To do: From the entries below, transcribe exactly the lines between the line holding "calc 5 * w.size" and the line holding "section Family", inclusive; skip all other lines.

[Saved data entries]
import Mathlib

/-!
# Scaling and translation covariance of the far (half-line) exterior channel inequality

Analysis/PDE support file (everything proved, no definitions). The one-ended exterior channel
inequality of the 1+1 wave equation `ψ_tt − ψ_xx + V(x)ψ = 0` on a far half-line cone
`{x > x_c + ρ + |t|}` — in the verbatim vocabulary of the Regge–Wheeler channel items of route
PhotonSphereChannels (`FixedModeChannels`, stmt-FinalStateConjecture-10048): energy density
`e = ψ_t² + ψ_x² + Vψ²` written with `deriv`, solutions via `iteratedDeriv 2`, the kernel `P` of
`t`-polynomial `C²` solutions on the cone, exterior energies as `lintegral`s, `liminf` at `±∞`, the
reduced initial energy as `⨅ p ∈ P` — is covariant under the affine change of variables
`t = ρτ`, `x = x_c + ρy` (`ρ > 0`): if it holds with constant `c` on the UNIT cone `{y > 1 + |τ|}`
for the rescaled potential `V₁(y) = ρ² V(x_c + ρy)` and solution `ψ₁(τ,y) = ψ(ρτ, x_c + ρy)`, then it
holds with the same `c` on the cone of edge `x_c + ρ` for `V, ψ`
(`farChannelInequality_of_unitScale`). Energies scale by `ρ⁻¹`, kernel elements transport
(`p(t,x) = p₁(t/ρ, (x−x_c)/ρ)`), and `liminf` commutes with `t ↦ t/ρ`. No regularity hypotheses are
needed (Mathlib's `deriv` chain rules for affine reparametrisations are unconditional). This lets the
far-side channel estimate be proved once, at unit scale, for potentials close to `n(n+1)/y²`.
Folklore.
-/

noncomputable section

namespace Literature.Analysis.PDE

open Set Filter MeasureTheory
open scoped _root_.Topology _root_.ENNReal

/-! ### Affine chain rules (unconditional) -/

/-- `d/dx g(a x + b) = a g'(a x + b)`, no differentiability needed. [folklore] -/
theorem deriv_comp_affine (g : ℝ → ℝ) (a b x : ℝ) :
    deriv (fun x => g (a * x + b)) x = a * deriv g (a * x + b) := by
  have h1 : (fun x => g (a * x + b)) = fun x => (fun u => g (u + b)) (a * x) := rfl
  rw [h1, deriv_comp_mul_left a (fun u => g (u + b)) x, deriv_comp_add_const]
  rfl
/-- **Substitution engine.**  For a weighted binary expression `w` (the tree's carrier of fan-in-two
formulas, `FormulaUnfolding.lean`) in variables `ι` and pattern expressions `θ i` of length `≤ B`
(`1 ≤ B`), there is a pattern expression of length `≤ 5 |w| + (|w| + 1) B` whose value at every label
assignment is `aeval (value ∘ θ) (w.eval)`: replace a leaf `y_i` by `θ i`, a constant by a constant, a
weighted sum `c₁ w₁ + c₂ w₂` by `add (mul (const c₁) ·) (mul (const c₂) ·)` and a product by `mul`.
[folklore] -/
theorem exists_subst (θ : ι → PatternExpr F k l) {B : ℕ} (hθ : ∀ i, (θ i).length ≤ B) (hB : 1 ≤ B) :
    ∀ w : WExpr F ι, ∃ e : PatternExpr F k l, e.length ≤ 5 * w.size + (w.size + 1) * B ∧
      ∀ (n : ℕ) (ρ : Fin k → Fin n) (γ : Fin l → Fin n),
        e.value n ρ γ = aeval (fun i => (θ i).value n ρ γ) w.eval := by
  intro w
  induction w with
  | var i =>
    refine ⟨θ i, by simpa using hθ i, fun n ρ γ => ?_⟩
    simp
  | const c =>
    refine ⟨PatternExpr.const c, by simpa [PatternExpr.length] using hB, fun n ρ γ => ?_⟩
    simp [algebraMap_eq]
  | lin c₁ w₁ c₂ w₂ ih₁ ih₂ =>
    obtain ⟨e₁, hl₁, hv₁⟩ := ih₁
    obtain ⟨e₂, hl₂, hv₂⟩ := ih₂
    refine ⟨PatternExpr.add (PatternExpr.mul (PatternExpr.const c₁) e₁)
        (PatternExpr.mul (PatternExpr.const c₂) e₂), ?_, fun n ρ γ => ?_⟩
    · simp only [PatternExpr.length, WExpr.size_lin]
      have : (w₁.size + w₂.size + 1 + 1) * B = (w₁.size + 1) * B + (w₂.size + 1) * B := by ring
      rw [this]
      omega
    · simp only [PatternExpr.value_add, PatternExpr.value_mul, PatternExpr.value_const, hv₁, hv₂,
        WExpr.eval_lin, smul_eq_C_mul, map_add, map_mul, aeval_C, algebraMap_eq]
  | mul w₁ w₂ ih₁ ih₂ =>
    obtain ⟨e₁, hl₁, hv₁⟩ := ih₁
    obtain ⟨e₂, hl₂, hv₂⟩ := ih₂
    refine ⟨PatternExpr.mul e₁ e₂, ?_, fun n ρ γ => ?_⟩
    · simp only [PatternExpr.length, WExpr.size_mul]
      have : (w₁.size + w₂.size + 1 + 1) * B = (w₁.size + 1) * B + (w₂.size + 1) * B := by ring
      rw [this]
      omega
    · simp only [PatternExpr.value_mul, hv₁, hv₂, WExpr.eval_mul, map_mul]

/-- **Substitution at formula complexity**: if `E(q) ≤ s` (the tree's fan-in-two formula complexity) and
the substituends have length `≤ B`, `1 ≤ B`, then `q(θ)` is one pattern expression of length
`≤ (s + 1)(B + 5)`. [folklore] -/
theorem exists_subst_of_formulaComplexity_le (q : MvPolynomial ι F) {s : ℕ}
    (hs : formulaComplexity q ≤ s) (θ : ι → PatternExpr F k l) {B : ℕ} (hθ : ∀ i, (θ i).length ≤ B)
    (hB : 1 ≤ B) :
    ∃ e : PatternExpr F k l, e.length ≤ (s + 1) * (B + 5) ∧
      ∀ (n : ℕ) (ρ : Fin k → Fin n) (γ : Fin l → Fin n),
        e.value n ρ γ = aeval (fun i => (θ i).value n ρ γ) q := by
  obtain ⟨w, hw, hws⟩ := exists_wexpr_size_le_formulaComplexity q
  obtain ⟨e, hl, hv⟩ := exists_subst θ hθ hB w
  refine ⟨e, hl.trans ?_, fun n ρ γ => by rw [hv, hw]⟩
  have hsz : w.size ≤ s := hws.trans hs
  calc 5 * w.size + (w.size + 1) * B ≤ 5 * s + (s + 1) * B := by
        have := Nat.mul_le_mul_right B (Nat.add_le_add_right hsz 1)
        omega
    _ ≤ (s + 1) * (B + 5) := by ring_nf; omega

end SingleLevel

/-! ### Family level: `VQP` families substitute at quasi-polynomial length -/

section Family

/-- Arithmetic: `(s + 1)(B + 5)` is quasi-polynomial when `s` and `B` are. [folklore] -/
theorem qp_subst_bound (a b : ℕ) : ∃ c : ℕ, ∀ L s B : ℕ, s ≤ 2 ^ ((L + a) ^ a) →
    B ≤ 2 ^ ((L + b) ^ b) → (s + 1) * (B + 5) ≤ 2 ^ ((L + c) ^ c) := by
  obtain ⟨c₁, hc₁⟩ := NarrowClosure.qp_combine b 0
  obtain ⟨c₂, hc₂⟩ := NarrowClosure.qp_combine a c₁
  refine ⟨c₂, fun L s B hs hB => ?_⟩
  have h1 : (B + 2) * (1 + 2) ≤ 2 ^ ((L + c₁) ^ c₁) := hc₁ L B 1 hB (by simp)
  have h2 : 3 * B + 4 ≤ 2 ^ ((L + c₁) ^ c₁) := by omega
  have h3 := hc₂ L s (3 * B + 4) hs h2
  calc (s + 1) * (B + 5) ≤ (s + 2) * (3 * B + 4 + 2) := Nat.mul_le_mul (by omega) (by omega)
    _ ≤ 2 ^ ((L + c₂) ^ c₂) := h3

/-- ★ **`VQP` substitution principle** (the complexity half of `VP` at work, via BCS (21.33)
`VQP_e = VQP`, discharged in the tree): for a `VQP` family `Q_n ∈ ℂ[y_1, …, y_{m(n)}]` and substituends
`θ_n i` (pattern expressions with `k n` row and `l n` column labels) of quasi-polynomial length, uniformly
in `n ≥ 1` there is ONE pattern expression of quasi-polynomial length whose value at every label assignment
is `Q_n(θ_n)` there. [cite: BurgisserClausenShokrollahi1997, Thm. (21.33)] -/
theorem exists_narrow_subst_of_isVQPFamily {m : ℕ → ℕ} (Q : (n : ℕ) → MvPolynomial (Fin (m n)) ℂ)
    (hQ : IsVQPFamily Q) {k l : ℕ → ℕ} (θ : (n : ℕ) → Fin (m n) → PatternExpr ℂ (k n) (l n))
    (hθ : ∃ c : ℕ, ∀ n : ℕ, 1 ≤ n → ∀ i, (θ n i).length ≤ 2 ^ ((Nat.log 2 n + c) ^ c)) :
    ∃ c : ℕ, ∀ n : ℕ, 1 ≤ n → ∃ e : PatternExpr ℂ (k n) (l n),
      e.length ≤ 2 ^ ((Nat.log 2 n + c) ^ c) ∧
      ∀ (ρ : Fin (k n) → Fin n) (γ : Fin (l n) → Fin n),
        e.value n ρ γ = aeval (fun i => (θ n i).value n ρ γ) (Q n) := by
  obtain ⟨a, ha⟩ := ((isVQPeFamily_iff_isVQPFamily ℂ (fun n => Fin (m n)) Q).2 hQ).2
  obtain ⟨b, hb⟩ := hθ
  obtain ⟨c, hc⟩ := qp_subst_bound a b
  refine ⟨c, fun n hn => ?_⟩
  obtain ⟨e, hl, hv⟩ := exists_subst_of_formulaComplexity_le (Q n) (ha n) (θ n) (hb n hn)
    Nat.one_le_two_pow
  exact ⟨e, hl.trans (hc _ _ _ le_rfl le_rfl), hv n⟩

/-- The `VP` case (`VP ⊆ VQP`, `IsVPFamily.isVQPFamily`). [cite: BurgisserClausenShokrollahi1997, §21.5] -/
theorem exists_narrow_subst_of_isVPFamily {m : ℕ → ℕ} (Q : (n : ℕ) → MvPolynomial (Fin (m n)) ℂ)
    (hQ : IsVPFamily Q) {k l : ℕ → ℕ} (θ : (n : ℕ) → Fin (m n) → PatternExpr ℂ (k n) (l n))
    (hθ : ∃ c : ℕ, ∀ n : ℕ, 1 ≤ n → ∀ i, (θ n i).length ≤ 2 ^ ((Nat.log 2 n + c) ^ c)) :
    ∃ c : ℕ, ∀ n : ℕ, 1 ≤ n → ∃ e : PatternExpr ℂ (k n) (l n),
      e.length ≤ 2 ^ ((Nat.log 2 n + c) ^ c) ∧
      ∀ (ρ : Fin (k n) → Fin n) (γ : Fin (l n) → Fin n),
        e.value n ρ γ = aeval (fun i => (θ n i).value n ρ γ) (Q n) :=
  exists_narrow_subst_of_isVQPFamily Q hQ.isVQPFamily θ hθ

end Family

/-! ### The power-sum substituends and the one-row stratum -/

section PowerSums

variable {F : Type} [CommSemiring F]

/-- Powers of an edge: an expression of length `2 j + 1` with value `x_{ρ a, γ b}^j`. [folklore] -/
theorem exists_edge_pow {k l : ℕ} (a : Fin k) (b : Fin l) (j : ℕ) :
    ∃ e : PatternExpr F k l, e.length = 2 * j + 1 ∧
      ∀ (n : ℕ) (ρ : Fin k → Fin n) (γ : Fin l → Fin n), e.value n ρ γ = X (ρ a, γ b) ^ j := by
  induction j with
  | zero => exact ⟨PatternExpr.const 1, rfl, fun n ρ γ => by simp⟩
  | succ j ih =>
    obtain ⟨e, hl, hv⟩ := ih
    exact ⟨PatternExpr.mul (PatternExpr.edge a b) e, by simp [PatternExpr.length, hl]; ring,
      fun n ρ γ => by simp [hv, pow_succ']⟩

/-- Row power sums: with one row label and one column label, an expression of length `2 j + 2` whose
value at `(ρ, γ)` is `p_j(row ρ 0) = Σ_v x_{ρ 0, v}^j` (independent of `γ`). [folklore] -/
theorem exists_rowPowerSum (j : ℕ) :
    ∃ e : PatternExpr F 1 1, e.length = 2 * j + 2 ∧
      ∀ (n : ℕ) (ρ : Fin 1 → Fin n) (γ : Fin 1 → Fin n),
        e.value n ρ γ = ∑ v : Fin n, X (ρ 0, v) ^ j := by
  obtain ⟨e, hl, hv⟩ := exists_edge_pow (F := F) (0 : Fin 1) (0 : Fin 1) j
  exact ⟨PatternExpr.sumCol 0 e, by simp [PatternExpr.length, hl], fun n ρ γ => by simp [hv]⟩

/-- Full power sums: an expression of length `2 j + 3` whose value is `P_j = Σ_{u,v} x_{uv}^j`
(independent of the assignment). [folklore] -/
theorem exists_fullPowerSum (j : ℕ) :
    ∃ e : PatternExpr F 1 1, e.length = 2 * j + 3 ∧
      ∀ (n : ℕ) (ρ : Fin 1 → Fin n) (γ : Fin 1 → Fin n),
        e.value n ρ γ = ∑ u : Fin n, ∑ v : Fin n, X (u, v) ^ j := by
  obtain ⟨e, hl, hv⟩ := exists_rowPowerSum (F := F) j
  exact ⟨PatternExpr.sumRow 0 e, by simp [PatternExpr.length, hl], fun n ρ γ => by simp [hv]⟩

end PowerSums

section Strata

open Literature.Computability.AlgebraicComplexity

/-- Closing an expression with one row and one column label whose value does not depend on the
assignment: `close n e = n² · v`. [folklore] -/
theorem close_eq_of_value_const (n : ℕ) (e : PatternExpr ℂ 1 1) (v : MvPolynomial (Fin n × Fin n) ℂ)
    (hv : ∀ (ρ : Fin 1 → Fin n) (γ : Fin 1 → Fin n), e.value n ρ γ = v) :
    e.close n = ((n : ℂ) ^ 2) • v := by
  unfold PatternExpr.close
  simp only [hv, Finset.sum_const, Finset.card_univ, Fintype.card_fun, Fintype.card_fin, pow_one,
    smul_smul, ← Nat.cast_smul_eq_nsmul ℂ]
  congr 1
  ring

/-- Normalising the factor `n²` away at `n ≥ 1`: an expression of length `|e| + 2` closing to `v`. [folklore] -/
theorem exists_close_eq_of_value_const {n : ℕ} (hn : 1 ≤ n) (e : PatternExpr ℂ 1 1)
    (v : MvPolynomial (Fin n × Fin n) ℂ)
    (hv : ∀ (ρ : Fin 1 → Fin n) (γ : Fin 1 → Fin n), e.value n ρ γ = v) :
    ∃ e' : PatternExpr ℂ 1 1, e'.length = e.length + 2 ∧ e'.close n = v := by
  refine ⟨PatternExpr.mul (PatternExpr.const (((n : ℂ) ^ 2)⁻¹)) e,
    by simp [PatternExpr.length]; ring, ?_⟩
  have hn' : ((n : ℂ) ^ 2) ≠ 0 := pow_ne_zero 2 (by exact_mod_cast (show n ≠ 0 by omega))
  rw [ShortClose.close_const_mul, close_eq_of_value_const n e v hv, smul_smul, inv_mul_cancel₀ hn',
    one_smul]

Answer box:
  calc 5 * w.size + (w.size + 1) * B ≤ 5 * s + (s + 1) * B := by
        have := Nat.mul_le_mul_right B (Nat.add_le_add_right hsz 1)
        omega
    _ ≤ (s + 1) * (B + 5) := by ring_nf; omega

end SingleLevel

/-! ### Family level: `VQP` families substitute at quasi-polynomial length -/

section Family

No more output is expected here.